PROMPT ▸ Going down the data below, set down exactly the line with "-- uniqueness of" and each line after it through the line with "exact H.pmBridge.zeta_eq (ι"; no other lines.

[[ RECORDS SUPPLIED open ]]

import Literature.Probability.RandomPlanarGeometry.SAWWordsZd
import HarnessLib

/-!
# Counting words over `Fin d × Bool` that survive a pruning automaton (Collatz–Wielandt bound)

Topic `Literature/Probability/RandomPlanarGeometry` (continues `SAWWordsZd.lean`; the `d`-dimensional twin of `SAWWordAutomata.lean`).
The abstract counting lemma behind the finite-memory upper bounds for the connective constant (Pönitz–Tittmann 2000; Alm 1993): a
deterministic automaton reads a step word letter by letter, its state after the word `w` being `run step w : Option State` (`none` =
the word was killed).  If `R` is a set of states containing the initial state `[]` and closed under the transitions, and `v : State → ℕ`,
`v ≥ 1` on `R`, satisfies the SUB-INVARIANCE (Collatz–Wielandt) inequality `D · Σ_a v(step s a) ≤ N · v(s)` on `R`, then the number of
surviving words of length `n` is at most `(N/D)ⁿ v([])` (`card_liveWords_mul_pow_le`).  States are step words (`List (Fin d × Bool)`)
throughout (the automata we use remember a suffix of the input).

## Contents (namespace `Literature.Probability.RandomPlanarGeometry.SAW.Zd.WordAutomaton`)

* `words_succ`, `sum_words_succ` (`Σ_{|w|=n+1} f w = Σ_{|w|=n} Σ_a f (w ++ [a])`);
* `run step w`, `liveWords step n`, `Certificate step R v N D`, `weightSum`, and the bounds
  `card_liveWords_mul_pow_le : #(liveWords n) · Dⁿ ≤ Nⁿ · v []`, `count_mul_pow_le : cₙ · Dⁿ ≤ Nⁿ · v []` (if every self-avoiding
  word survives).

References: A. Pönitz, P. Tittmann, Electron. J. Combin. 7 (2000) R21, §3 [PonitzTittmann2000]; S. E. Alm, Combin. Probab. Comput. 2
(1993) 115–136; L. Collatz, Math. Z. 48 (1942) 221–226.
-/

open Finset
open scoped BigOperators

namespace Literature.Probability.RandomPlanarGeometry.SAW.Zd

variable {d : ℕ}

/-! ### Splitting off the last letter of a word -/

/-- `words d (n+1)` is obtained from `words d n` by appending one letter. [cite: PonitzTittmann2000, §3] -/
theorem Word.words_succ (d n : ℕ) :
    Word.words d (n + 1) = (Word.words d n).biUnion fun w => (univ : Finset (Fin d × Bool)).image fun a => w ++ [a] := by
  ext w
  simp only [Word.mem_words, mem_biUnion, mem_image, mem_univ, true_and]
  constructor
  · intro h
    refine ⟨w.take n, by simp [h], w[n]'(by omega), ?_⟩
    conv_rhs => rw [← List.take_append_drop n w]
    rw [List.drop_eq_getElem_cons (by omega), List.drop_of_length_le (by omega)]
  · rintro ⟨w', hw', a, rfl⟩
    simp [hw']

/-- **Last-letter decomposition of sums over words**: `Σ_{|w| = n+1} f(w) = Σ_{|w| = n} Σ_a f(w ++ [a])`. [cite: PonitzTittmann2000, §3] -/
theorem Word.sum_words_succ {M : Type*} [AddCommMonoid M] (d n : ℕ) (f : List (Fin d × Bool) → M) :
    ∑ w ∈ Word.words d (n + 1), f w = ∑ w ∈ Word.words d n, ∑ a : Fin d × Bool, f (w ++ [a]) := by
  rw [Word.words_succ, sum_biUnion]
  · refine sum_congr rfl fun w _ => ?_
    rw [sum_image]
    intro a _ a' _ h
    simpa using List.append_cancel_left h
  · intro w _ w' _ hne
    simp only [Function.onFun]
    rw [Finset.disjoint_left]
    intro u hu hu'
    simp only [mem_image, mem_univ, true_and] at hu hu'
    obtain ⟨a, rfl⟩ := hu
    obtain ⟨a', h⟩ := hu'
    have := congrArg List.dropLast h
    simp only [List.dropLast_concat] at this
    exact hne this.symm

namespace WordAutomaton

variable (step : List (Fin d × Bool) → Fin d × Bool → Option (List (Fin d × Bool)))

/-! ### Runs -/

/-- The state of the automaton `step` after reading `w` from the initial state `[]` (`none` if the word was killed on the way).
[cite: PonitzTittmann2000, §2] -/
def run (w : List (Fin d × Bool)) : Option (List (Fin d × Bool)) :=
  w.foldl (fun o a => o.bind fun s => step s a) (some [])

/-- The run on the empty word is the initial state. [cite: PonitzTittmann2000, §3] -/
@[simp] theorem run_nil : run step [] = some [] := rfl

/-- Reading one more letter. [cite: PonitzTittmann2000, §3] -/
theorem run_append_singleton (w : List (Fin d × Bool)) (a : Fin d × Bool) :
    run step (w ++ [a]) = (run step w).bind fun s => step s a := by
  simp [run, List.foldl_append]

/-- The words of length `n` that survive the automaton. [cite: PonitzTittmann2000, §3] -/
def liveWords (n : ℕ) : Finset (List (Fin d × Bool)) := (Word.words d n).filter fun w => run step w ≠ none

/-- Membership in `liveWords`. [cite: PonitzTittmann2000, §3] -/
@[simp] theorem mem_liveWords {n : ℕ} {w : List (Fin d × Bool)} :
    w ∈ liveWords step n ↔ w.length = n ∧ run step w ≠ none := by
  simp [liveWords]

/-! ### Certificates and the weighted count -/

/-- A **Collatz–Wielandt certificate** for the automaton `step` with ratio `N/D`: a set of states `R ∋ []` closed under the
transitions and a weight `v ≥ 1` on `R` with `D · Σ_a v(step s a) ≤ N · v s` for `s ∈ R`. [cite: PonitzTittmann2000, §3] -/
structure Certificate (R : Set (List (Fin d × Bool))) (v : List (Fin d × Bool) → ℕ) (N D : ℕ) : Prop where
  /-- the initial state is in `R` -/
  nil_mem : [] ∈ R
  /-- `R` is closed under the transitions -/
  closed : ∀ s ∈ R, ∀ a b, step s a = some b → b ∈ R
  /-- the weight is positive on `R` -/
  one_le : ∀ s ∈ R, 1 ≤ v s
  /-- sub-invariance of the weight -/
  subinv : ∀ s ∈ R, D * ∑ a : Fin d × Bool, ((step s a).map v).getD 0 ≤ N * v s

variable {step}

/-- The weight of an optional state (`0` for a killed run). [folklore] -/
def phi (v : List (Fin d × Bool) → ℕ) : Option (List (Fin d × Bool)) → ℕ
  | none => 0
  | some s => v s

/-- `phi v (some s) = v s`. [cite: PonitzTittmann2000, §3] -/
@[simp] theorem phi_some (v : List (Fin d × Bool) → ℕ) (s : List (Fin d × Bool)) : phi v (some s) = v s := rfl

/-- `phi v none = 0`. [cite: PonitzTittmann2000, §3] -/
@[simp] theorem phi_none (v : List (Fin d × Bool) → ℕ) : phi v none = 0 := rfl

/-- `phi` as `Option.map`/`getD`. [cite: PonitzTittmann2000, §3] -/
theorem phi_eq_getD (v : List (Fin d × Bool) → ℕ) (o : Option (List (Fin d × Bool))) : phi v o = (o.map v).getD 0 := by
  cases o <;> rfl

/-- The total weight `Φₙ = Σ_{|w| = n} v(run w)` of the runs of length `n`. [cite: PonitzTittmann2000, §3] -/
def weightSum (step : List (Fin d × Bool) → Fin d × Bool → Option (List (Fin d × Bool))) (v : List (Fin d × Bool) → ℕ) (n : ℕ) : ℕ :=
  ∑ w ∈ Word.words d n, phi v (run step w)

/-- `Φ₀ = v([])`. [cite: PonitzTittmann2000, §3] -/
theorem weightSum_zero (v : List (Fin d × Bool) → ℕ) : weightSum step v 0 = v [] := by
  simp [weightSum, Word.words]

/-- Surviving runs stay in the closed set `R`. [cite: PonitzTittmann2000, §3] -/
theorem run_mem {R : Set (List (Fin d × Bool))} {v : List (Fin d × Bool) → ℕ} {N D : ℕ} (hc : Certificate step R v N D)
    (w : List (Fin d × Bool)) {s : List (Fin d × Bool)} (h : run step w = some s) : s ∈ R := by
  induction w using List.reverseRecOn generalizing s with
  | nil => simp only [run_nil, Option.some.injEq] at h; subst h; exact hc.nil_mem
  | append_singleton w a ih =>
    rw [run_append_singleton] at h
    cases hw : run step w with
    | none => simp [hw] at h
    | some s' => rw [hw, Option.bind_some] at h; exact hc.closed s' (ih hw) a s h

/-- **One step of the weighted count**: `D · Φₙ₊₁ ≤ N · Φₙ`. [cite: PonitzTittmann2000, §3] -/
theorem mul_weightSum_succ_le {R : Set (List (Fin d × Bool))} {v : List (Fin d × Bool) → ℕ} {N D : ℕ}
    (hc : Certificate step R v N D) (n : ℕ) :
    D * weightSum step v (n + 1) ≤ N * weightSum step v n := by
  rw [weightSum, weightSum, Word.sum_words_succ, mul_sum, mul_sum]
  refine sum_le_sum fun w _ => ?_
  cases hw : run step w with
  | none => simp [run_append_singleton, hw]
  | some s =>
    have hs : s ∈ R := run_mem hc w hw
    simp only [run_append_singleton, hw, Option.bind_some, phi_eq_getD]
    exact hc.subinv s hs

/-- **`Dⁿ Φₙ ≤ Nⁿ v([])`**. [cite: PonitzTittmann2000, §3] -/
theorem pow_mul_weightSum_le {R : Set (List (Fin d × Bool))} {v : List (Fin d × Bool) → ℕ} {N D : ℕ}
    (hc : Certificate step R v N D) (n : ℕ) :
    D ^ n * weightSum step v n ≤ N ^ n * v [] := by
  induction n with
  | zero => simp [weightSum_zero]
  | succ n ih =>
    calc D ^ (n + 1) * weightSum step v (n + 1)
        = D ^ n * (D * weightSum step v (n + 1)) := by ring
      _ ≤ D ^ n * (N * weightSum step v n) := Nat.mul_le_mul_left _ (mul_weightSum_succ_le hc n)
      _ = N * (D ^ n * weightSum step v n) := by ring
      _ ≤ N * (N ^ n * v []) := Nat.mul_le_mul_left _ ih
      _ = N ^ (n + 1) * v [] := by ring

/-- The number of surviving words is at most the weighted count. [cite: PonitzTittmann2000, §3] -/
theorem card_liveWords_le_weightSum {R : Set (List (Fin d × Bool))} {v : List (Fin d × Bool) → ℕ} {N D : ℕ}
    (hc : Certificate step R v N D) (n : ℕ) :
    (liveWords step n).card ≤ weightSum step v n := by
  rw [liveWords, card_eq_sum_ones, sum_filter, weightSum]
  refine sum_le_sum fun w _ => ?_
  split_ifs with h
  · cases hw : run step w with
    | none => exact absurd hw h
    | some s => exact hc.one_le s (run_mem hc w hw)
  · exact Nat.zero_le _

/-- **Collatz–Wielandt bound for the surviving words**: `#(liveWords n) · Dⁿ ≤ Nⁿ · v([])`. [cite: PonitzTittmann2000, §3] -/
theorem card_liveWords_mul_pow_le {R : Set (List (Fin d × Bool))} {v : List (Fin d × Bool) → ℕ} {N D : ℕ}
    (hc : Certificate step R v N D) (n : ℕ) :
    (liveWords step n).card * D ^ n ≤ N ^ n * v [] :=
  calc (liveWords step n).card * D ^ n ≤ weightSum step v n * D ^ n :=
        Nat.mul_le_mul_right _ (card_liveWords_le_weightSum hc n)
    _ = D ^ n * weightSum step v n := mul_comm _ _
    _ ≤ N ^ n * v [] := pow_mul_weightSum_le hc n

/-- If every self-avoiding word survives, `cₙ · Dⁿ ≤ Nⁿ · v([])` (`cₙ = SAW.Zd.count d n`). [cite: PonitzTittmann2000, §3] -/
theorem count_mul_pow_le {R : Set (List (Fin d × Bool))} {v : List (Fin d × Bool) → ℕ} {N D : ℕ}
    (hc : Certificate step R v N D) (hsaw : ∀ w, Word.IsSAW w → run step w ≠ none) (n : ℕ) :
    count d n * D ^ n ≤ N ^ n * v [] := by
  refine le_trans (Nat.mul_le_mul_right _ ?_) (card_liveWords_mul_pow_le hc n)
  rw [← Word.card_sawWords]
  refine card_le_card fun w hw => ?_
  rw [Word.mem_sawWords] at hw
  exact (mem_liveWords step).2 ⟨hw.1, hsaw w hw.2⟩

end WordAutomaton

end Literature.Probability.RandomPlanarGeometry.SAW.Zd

[[ RECORDS SUPPLIED closed ]]
[[ RECORDS SUPPLIED open ]]

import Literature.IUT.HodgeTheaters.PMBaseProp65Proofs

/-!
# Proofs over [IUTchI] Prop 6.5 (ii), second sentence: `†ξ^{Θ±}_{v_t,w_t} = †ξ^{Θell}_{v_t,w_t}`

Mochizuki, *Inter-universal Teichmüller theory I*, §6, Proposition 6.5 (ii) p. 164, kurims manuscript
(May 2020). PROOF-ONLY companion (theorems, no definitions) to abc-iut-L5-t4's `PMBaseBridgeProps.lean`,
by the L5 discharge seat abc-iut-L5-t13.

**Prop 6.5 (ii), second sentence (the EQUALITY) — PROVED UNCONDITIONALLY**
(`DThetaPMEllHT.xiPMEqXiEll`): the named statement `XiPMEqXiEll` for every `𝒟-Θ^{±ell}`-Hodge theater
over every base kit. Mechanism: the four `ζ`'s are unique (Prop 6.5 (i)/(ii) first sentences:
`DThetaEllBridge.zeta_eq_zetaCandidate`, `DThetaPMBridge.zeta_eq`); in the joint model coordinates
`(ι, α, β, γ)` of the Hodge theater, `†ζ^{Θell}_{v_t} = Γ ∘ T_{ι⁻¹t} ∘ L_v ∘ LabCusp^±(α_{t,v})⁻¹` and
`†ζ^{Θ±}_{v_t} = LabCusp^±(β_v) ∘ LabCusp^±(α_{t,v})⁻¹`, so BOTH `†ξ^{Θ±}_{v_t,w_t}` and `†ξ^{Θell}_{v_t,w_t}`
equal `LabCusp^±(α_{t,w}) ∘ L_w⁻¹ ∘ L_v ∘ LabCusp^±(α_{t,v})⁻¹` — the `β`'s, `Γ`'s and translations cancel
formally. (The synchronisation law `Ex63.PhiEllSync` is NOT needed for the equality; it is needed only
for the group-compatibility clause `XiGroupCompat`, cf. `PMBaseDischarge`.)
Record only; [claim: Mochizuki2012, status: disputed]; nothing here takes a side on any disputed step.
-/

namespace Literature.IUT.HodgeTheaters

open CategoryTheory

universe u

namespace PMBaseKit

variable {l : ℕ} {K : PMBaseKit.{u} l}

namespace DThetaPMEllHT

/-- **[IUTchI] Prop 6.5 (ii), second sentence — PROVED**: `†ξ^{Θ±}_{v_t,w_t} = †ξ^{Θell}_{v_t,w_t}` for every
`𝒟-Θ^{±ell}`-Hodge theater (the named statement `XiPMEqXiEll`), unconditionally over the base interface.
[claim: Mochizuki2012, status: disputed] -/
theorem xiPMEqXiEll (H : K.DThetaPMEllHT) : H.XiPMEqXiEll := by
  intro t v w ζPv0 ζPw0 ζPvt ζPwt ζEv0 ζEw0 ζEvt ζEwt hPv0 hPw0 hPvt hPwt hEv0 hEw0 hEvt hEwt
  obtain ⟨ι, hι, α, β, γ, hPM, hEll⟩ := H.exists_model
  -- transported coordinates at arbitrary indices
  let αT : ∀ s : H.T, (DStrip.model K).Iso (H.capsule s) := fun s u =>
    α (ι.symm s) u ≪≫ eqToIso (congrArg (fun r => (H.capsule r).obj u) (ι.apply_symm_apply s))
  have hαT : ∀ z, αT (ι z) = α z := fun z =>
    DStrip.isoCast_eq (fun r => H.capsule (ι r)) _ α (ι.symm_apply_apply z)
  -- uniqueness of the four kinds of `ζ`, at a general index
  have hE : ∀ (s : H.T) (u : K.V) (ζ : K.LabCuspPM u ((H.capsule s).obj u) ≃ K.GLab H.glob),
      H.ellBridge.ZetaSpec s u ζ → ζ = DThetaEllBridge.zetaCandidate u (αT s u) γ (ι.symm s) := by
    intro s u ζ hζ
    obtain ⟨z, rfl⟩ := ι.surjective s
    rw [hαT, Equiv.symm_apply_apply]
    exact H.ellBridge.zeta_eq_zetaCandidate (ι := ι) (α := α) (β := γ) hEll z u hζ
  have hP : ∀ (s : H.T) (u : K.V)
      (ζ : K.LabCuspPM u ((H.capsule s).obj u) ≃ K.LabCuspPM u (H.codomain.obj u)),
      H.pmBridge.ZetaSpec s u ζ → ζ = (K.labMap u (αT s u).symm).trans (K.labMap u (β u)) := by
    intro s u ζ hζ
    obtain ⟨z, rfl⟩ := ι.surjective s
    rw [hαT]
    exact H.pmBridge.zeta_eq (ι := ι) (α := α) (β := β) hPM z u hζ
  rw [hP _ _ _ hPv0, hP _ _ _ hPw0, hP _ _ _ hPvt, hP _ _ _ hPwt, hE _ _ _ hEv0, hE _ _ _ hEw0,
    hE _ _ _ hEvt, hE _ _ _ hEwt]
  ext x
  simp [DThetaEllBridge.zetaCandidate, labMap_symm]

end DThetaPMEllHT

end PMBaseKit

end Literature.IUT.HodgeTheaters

[[ RECORDS SUPPLIED closed ]]

RESULT ▸
  -- uniqueness of the four kinds of `ζ`, at a general index
  have hE : ∀ (s : H.T) (u : K.V) (ζ : K.LabCuspPM u ((H.capsule s).obj u) ≃ K.GLab H.glob),
      H.ellBridge.ZetaSpec s u ζ → ζ = DThetaEllBridge.zetaCandidate u (αT s u) γ (ι.symm s) := by
    intro s u ζ hζ
    obtain ⟨z, rfl⟩ := ι.surjective s
    rw [hαT, Equiv.symm_apply_apply]
    exact H.ellBridge.zeta_eq_zetaCandidate (ι := ι) (α := α) (β := γ) hEll z u hζ
  have hP : ∀ (s : H.T) (u : K.V)
      (ζ : K.LabCuspPM u ((H.capsule s).obj u) ≃ K.LabCuspPM u (H.codomain.obj u)),
      H.pmBridge.ZetaSpec s u ζ → ζ = (K.labMap u (αT s u).symm).trans (K.labMap u (β u)) := by
    intro s u ζ hζ
    obtain ⟨z, rfl⟩ := ι.surjective s
    rw [hαT]
    exact H.pmBridge.zeta_eq (ι := ι) (α := α) (β := β) hPM z u hζ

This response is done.